* Work to be completed:
The task calls for every line of the data to be repeated exactly.

* Supplied data:
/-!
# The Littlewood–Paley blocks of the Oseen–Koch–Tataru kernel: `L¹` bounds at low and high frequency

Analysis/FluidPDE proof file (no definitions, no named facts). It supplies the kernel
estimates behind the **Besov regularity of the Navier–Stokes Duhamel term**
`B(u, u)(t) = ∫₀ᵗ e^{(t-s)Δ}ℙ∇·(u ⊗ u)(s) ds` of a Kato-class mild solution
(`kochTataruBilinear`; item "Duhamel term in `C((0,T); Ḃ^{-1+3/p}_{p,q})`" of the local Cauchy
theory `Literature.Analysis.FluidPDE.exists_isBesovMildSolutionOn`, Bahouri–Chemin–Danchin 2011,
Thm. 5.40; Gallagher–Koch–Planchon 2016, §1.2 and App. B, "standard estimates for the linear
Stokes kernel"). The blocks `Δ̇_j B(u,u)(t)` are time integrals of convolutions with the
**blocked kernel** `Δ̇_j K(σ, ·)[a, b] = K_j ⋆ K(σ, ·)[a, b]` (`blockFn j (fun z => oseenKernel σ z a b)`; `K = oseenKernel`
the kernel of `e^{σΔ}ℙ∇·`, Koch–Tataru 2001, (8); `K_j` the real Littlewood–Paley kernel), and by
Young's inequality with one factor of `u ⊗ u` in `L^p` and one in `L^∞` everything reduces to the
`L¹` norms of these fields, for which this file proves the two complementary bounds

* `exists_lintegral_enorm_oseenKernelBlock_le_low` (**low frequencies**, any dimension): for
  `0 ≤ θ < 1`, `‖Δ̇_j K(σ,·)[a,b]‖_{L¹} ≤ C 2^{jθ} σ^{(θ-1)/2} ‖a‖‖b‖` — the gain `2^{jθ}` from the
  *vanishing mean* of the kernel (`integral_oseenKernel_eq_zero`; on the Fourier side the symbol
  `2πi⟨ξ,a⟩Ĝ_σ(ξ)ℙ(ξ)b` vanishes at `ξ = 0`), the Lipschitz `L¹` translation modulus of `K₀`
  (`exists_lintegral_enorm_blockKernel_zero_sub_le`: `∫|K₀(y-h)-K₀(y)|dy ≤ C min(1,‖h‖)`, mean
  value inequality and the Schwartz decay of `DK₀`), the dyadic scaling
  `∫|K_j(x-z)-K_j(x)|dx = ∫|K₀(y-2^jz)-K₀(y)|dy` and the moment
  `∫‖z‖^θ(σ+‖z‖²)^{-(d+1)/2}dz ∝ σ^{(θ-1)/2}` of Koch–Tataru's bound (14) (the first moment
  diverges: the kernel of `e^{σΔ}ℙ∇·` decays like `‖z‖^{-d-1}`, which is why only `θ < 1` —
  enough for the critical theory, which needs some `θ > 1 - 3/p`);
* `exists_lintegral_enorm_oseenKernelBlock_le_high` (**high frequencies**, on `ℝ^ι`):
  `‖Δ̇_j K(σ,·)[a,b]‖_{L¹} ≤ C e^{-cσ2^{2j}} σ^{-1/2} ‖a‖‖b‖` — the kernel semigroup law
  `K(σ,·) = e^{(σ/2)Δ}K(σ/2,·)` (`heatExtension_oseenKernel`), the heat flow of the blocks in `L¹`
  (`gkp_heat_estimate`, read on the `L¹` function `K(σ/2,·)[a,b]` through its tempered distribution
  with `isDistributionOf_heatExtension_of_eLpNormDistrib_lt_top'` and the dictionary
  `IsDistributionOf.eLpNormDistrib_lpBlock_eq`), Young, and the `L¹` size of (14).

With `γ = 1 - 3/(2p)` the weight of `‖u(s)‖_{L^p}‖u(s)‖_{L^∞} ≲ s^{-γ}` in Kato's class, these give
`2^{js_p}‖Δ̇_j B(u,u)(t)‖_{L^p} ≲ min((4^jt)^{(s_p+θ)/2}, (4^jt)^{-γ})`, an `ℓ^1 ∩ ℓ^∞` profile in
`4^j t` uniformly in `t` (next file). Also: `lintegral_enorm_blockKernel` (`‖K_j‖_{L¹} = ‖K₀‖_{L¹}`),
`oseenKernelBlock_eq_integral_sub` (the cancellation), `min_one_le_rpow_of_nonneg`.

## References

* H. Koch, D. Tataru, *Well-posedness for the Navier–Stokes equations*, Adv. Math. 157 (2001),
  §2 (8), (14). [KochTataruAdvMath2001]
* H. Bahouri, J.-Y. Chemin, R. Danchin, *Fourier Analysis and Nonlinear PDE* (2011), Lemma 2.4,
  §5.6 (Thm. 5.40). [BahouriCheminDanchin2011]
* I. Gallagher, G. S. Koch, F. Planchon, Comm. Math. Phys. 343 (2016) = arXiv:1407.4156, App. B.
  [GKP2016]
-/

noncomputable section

* Response for this exercise:
/-!
# The Littlewood–Paley blocks of the Oseen–Koch–Tataru kernel: `L¹` bounds at low and high frequency

Analysis/FluidPDE proof file (no definitions, no named facts). It supplies the kernel
estimates behind the **Besov regularity of the Navier–Stokes Duhamel term**
`B(u, u)(t) = ∫₀ᵗ e^{(t-s)Δ}ℙ∇·(u ⊗ u)(s) ds` of a Kato-class mild solution
(`kochTataruBilinear`; item "Duhamel term in `C((0,T); Ḃ^{-1+3/p}_{p,q})`" of the local Cauchy
theory `Literature.Analysis.FluidPDE.exists_isBesovMildSolutionOn`, Bahouri–Chemin–Danchin 2011,
Thm. 5.40; Gallagher–Koch–Planchon 2016, §1.2 and App. B, "standard estimates for the linear
Stokes kernel"). The blocks `Δ̇_j B(u,u)(t)` are time integrals of convolutions with the
**blocked kernel** `Δ̇_j K(σ, ·)[a, b] = K_j ⋆ K(σ, ·)[a, b]` (`blockFn j (fun z => oseenKernel σ z a b)`; `K = oseenKernel`
the kernel of `e^{σΔ}ℙ∇·`, Koch–Tataru 2001, (8); `K_j` the real Littlewood–Paley kernel), and by
Young's inequality with one factor of `u ⊗ u` in `L^p` and one in `L^∞` everything reduces to the
`L¹` norms of these fields, for which this file proves the two complementary bounds

* `exists_lintegral_enorm_oseenKernelBlock_le_low` (**low frequencies**, any dimension): for
  `0 ≤ θ < 1`, `‖Δ̇_j K(σ,·)[a,b]‖_{L¹} ≤ C 2^{jθ} σ^{(θ-1)/2} ‖a‖‖b‖` — the gain `2^{jθ}` from the
  *vanishing mean* of the kernel (`integral_oseenKernel_eq_zero`; on the Fourier side the symbol
  `2πi⟨ξ,a⟩Ĝ_σ(ξ)ℙ(ξ)b` vanishes at `ξ = 0`), the Lipschitz `L¹` translation modulus of `K₀`
  (`exists_lintegral_enorm_blockKernel_zero_sub_le`: `∫|K₀(y-h)-K₀(y)|dy ≤ C min(1,‖h‖)`, mean
  value inequality and the Schwartz decay of `DK₀`), the dyadic scaling
  `∫|K_j(x-z)-K_j(x)|dx = ∫|K₀(y-2^jz)-K₀(y)|dy` and the moment
  `∫‖z‖^θ(σ+‖z‖²)^{-(d+1)/2}dz ∝ σ^{(θ-1)/2}` of Koch–Tataru's bound (14) (the first moment
  diverges: the kernel of `e^{σΔ}ℙ∇·` decays like `‖z‖^{-d-1}`, which is why only `θ < 1` —
  enough for the critical theory, which needs some `θ > 1 - 3/p`);
* `exists_lintegral_enorm_oseenKernelBlock_le_high` (**high frequencies**, on `ℝ^ι`):
  `‖Δ̇_j K(σ,·)[a,b]‖_{L¹} ≤ C e^{-cσ2^{2j}} σ^{-1/2} ‖a‖‖b‖` — the kernel semigroup law
  `K(σ,·) = e^{(σ/2)Δ}K(σ/2,·)` (`heatExtension_oseenKernel`), the heat flow of the blocks in `L¹`
  (`gkp_heat_estimate`, read on the `L¹` function `K(σ/2,·)[a,b]` through its tempered distribution
  with `isDistributionOf_heatExtension_of_eLpNormDistrib_lt_top'` and the dictionary
  `IsDistributionOf.eLpNormDistrib_lpBlock_eq`), Young, and the `L¹` size of (14).

With `γ = 1 - 3/(2p)` the weight of `‖u(s)‖_{L^p}‖u(s)‖_{L^∞} ≲ s^{-γ}` in Kato's class, these give
`2^{js_p}‖Δ̇_j B(u,u)(t)‖_{L^p} ≲ min((4^jt)^{(s_p+θ)/2}, (4^jt)^{-γ})`, an `ℓ^1 ∩ ℓ^∞` profile in
`4^j t` uniformly in `t` (next file). Also: `lintegral_enorm_blockKernel` (`‖K_j‖_{L¹} = ‖K₀‖_{L¹}`),
`oseenKernelBlock_eq_integral_sub` (the cancellation), `min_one_le_rpow_of_nonneg`.

## References

* H. Koch, D. Tataru, *Well-posedness for the Navier–Stokes equations*, Adv. Math. 157 (2001),
  §2 (8), (14). [KochTataruAdvMath2001]
* H. Bahouri, J.-Y. Chemin, R. Danchin, *Fourier Analysis and Nonlinear PDE* (2011), Lemma 2.4,
  §5.6 (Thm. 5.40). [BahouriCheminDanchin2011]
* I. Gallagher, G. S. Koch, F. Planchon, Comm. Math. Phys. 343 (2016) = arXiv:1407.4156, App. B.
  [GKP2016]
-/

noncomputable section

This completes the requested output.